EXTRACTED DATA -
+ + + + + + +
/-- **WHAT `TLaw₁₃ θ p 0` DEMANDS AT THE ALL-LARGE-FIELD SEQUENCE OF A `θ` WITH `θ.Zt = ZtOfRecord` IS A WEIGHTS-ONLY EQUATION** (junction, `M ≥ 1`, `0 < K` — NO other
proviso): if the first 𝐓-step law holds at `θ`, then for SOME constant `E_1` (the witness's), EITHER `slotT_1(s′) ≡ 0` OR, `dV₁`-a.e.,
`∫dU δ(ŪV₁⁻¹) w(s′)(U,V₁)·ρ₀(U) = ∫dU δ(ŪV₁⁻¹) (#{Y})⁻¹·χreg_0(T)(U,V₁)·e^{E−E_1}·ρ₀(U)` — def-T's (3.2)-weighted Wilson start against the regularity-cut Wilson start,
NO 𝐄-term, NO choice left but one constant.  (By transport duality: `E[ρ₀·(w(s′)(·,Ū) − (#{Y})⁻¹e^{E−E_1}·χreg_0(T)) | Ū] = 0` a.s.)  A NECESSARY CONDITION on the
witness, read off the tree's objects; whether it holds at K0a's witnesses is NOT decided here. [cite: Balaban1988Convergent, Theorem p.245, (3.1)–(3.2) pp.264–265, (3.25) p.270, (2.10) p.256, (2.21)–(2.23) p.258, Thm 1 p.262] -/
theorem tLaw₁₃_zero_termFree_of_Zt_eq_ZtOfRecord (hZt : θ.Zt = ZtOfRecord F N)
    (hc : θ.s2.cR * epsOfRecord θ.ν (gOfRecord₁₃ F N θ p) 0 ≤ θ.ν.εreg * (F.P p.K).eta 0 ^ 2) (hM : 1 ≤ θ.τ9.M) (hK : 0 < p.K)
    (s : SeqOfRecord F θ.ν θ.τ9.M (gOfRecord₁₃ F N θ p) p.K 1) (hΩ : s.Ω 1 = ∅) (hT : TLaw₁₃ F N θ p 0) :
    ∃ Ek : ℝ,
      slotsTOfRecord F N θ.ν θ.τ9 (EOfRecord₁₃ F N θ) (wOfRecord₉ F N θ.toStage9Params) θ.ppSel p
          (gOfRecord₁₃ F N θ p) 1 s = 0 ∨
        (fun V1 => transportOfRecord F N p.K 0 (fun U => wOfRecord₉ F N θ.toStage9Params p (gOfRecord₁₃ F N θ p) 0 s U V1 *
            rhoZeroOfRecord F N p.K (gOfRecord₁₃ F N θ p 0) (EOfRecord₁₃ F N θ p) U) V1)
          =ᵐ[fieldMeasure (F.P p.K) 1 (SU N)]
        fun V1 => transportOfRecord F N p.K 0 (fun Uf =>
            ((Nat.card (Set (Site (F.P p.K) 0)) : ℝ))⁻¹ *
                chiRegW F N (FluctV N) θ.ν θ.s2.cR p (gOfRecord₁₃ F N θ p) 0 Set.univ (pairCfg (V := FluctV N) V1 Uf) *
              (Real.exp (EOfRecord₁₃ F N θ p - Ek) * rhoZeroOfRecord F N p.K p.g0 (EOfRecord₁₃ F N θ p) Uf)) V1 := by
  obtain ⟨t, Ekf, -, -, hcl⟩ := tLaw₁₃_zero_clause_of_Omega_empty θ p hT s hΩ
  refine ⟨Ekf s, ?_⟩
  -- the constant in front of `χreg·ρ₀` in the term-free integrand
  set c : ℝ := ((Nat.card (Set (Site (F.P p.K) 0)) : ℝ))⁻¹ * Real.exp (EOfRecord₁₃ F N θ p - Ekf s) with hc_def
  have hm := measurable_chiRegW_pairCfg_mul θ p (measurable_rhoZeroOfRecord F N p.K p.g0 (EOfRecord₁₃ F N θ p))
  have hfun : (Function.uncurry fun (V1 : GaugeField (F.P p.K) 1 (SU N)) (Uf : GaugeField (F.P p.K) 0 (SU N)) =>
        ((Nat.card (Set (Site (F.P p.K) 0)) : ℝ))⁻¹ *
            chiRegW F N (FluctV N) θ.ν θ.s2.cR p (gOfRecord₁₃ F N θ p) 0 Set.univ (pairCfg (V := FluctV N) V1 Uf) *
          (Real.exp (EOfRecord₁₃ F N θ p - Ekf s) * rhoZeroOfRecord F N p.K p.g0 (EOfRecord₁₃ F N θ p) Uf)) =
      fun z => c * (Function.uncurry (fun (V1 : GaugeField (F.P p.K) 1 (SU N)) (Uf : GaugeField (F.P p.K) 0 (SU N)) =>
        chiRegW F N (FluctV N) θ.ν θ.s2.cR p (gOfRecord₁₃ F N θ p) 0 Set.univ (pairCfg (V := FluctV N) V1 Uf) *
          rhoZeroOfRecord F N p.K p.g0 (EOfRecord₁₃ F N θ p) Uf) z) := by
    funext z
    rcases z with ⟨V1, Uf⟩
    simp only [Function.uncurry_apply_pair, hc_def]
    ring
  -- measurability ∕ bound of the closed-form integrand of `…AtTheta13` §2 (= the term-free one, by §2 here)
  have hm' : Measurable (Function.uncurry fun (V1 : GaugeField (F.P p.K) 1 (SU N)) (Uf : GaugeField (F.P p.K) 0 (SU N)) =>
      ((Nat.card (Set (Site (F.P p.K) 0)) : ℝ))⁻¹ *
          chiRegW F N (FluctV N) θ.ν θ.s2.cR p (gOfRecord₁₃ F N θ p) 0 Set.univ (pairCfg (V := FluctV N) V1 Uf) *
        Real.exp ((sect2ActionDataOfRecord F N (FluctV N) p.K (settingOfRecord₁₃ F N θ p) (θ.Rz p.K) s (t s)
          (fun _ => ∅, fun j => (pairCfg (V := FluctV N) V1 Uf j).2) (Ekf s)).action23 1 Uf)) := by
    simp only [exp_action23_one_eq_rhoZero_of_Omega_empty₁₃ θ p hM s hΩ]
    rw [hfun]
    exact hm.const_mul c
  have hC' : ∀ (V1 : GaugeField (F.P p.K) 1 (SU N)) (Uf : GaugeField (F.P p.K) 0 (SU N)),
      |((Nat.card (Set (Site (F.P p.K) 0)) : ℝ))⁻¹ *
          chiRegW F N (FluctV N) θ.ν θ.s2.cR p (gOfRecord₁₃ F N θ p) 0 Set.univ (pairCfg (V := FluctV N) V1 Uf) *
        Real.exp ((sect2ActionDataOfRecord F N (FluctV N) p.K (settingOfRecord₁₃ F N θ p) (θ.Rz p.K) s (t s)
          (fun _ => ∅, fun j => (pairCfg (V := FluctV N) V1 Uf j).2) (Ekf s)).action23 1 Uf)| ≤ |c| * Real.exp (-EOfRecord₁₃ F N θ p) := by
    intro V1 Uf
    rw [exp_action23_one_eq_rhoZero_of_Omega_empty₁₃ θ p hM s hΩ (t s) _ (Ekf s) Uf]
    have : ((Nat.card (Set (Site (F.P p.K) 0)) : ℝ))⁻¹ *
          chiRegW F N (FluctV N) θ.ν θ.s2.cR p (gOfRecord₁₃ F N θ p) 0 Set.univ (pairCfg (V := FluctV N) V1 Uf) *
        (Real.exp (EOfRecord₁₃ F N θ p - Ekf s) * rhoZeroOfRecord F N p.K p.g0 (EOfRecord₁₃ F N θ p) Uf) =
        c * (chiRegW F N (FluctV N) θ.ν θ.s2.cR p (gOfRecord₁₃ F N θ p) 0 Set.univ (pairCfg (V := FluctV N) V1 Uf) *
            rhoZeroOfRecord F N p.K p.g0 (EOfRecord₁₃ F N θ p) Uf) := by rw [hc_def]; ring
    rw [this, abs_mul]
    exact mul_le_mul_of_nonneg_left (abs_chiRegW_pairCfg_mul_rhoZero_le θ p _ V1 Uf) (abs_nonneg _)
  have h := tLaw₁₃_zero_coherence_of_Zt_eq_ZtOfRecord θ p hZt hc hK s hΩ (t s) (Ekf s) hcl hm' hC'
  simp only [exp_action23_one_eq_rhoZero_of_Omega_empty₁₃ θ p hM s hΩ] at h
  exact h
+ + + + + + +
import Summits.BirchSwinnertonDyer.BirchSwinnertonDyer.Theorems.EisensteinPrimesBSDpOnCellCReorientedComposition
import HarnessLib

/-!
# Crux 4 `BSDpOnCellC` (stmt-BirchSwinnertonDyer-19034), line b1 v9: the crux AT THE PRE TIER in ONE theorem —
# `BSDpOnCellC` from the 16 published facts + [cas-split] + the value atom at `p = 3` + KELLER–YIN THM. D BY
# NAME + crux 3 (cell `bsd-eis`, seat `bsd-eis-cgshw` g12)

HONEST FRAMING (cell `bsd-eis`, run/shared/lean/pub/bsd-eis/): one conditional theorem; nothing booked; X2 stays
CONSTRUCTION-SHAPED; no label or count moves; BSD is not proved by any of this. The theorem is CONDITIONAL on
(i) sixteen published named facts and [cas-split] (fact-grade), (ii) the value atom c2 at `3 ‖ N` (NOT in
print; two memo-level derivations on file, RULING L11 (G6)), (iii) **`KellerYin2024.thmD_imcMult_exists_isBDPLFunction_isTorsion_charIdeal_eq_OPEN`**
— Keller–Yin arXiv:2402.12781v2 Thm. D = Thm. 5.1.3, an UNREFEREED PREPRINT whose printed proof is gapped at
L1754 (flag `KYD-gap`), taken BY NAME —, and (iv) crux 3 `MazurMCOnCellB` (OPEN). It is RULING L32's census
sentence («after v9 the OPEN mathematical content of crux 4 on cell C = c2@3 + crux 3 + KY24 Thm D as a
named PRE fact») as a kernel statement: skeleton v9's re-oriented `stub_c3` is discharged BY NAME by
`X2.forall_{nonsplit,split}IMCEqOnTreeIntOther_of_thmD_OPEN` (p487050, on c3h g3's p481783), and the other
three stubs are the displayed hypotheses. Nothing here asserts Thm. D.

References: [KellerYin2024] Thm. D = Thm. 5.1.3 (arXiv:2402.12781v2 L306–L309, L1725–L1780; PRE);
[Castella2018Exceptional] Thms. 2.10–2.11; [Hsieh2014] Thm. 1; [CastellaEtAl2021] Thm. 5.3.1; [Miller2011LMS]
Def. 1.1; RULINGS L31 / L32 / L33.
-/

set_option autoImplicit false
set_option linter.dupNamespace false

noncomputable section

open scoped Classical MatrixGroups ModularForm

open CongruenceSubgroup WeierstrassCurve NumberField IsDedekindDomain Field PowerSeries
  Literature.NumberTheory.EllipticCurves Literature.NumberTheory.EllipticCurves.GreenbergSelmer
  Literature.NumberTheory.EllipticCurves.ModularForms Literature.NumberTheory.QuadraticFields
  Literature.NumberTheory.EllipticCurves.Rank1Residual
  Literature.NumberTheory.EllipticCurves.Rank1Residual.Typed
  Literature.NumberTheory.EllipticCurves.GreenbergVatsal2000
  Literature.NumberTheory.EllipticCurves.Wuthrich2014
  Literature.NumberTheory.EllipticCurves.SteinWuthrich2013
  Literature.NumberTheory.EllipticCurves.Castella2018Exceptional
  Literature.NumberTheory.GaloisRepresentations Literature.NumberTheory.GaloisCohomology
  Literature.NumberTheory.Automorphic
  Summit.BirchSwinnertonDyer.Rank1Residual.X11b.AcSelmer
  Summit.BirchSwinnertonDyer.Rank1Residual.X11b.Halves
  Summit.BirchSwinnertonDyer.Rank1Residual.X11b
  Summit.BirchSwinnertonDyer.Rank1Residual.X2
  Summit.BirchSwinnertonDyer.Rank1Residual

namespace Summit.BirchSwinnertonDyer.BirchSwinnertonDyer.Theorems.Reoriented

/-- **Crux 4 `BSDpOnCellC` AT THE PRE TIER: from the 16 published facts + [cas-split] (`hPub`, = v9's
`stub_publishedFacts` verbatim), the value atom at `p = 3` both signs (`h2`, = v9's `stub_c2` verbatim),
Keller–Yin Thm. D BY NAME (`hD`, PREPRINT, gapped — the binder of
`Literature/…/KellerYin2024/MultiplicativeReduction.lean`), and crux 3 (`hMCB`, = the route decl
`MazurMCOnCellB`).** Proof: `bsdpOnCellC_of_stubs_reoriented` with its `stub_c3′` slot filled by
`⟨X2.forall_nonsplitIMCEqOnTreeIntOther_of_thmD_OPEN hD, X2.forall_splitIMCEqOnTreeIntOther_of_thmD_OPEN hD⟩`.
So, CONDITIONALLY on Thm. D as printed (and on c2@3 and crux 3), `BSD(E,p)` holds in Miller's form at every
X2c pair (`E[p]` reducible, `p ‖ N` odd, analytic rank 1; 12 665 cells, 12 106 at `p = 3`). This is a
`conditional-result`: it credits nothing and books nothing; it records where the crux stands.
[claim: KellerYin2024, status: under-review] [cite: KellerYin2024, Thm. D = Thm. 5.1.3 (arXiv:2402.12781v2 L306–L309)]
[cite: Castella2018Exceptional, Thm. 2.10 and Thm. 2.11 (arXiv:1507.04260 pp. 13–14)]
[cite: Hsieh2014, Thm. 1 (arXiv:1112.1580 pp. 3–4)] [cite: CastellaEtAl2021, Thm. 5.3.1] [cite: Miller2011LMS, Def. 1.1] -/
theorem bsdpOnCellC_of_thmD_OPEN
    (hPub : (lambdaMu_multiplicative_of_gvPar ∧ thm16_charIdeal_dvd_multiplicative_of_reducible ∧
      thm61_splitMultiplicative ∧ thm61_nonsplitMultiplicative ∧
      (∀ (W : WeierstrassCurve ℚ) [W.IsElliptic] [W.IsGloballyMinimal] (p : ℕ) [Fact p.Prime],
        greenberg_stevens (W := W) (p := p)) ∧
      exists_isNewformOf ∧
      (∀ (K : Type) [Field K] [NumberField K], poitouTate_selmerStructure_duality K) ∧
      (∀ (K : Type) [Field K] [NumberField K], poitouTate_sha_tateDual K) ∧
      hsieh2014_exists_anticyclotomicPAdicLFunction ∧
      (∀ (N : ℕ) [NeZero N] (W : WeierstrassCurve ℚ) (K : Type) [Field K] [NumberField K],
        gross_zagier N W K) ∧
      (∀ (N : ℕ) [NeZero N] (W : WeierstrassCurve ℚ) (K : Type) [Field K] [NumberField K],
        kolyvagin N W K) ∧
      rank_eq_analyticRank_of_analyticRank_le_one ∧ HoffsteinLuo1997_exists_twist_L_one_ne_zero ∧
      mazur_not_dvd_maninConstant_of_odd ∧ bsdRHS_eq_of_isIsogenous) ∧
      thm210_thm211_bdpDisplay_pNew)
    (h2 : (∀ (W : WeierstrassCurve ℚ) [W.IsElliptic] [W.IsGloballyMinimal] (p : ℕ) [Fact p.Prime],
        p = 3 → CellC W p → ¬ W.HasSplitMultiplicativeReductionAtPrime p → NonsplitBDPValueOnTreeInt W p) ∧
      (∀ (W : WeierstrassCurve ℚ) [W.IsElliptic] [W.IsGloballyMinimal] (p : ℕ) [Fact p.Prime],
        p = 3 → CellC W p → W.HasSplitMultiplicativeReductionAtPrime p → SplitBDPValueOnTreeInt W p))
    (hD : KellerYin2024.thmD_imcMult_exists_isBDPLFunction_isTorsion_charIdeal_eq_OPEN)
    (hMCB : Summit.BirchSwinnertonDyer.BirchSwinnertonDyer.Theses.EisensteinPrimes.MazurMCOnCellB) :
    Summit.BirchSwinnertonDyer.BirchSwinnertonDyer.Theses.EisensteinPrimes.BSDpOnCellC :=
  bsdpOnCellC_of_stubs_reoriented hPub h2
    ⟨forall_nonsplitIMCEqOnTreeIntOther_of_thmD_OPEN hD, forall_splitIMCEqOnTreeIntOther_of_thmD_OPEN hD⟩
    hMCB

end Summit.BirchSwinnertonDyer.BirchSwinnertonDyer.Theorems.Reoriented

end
+ + + + + + +
BRIEF - Give the number of lines in the listing above that contain "hPub", and nothing else.

SOLUTION TO THE PROBLEM - 3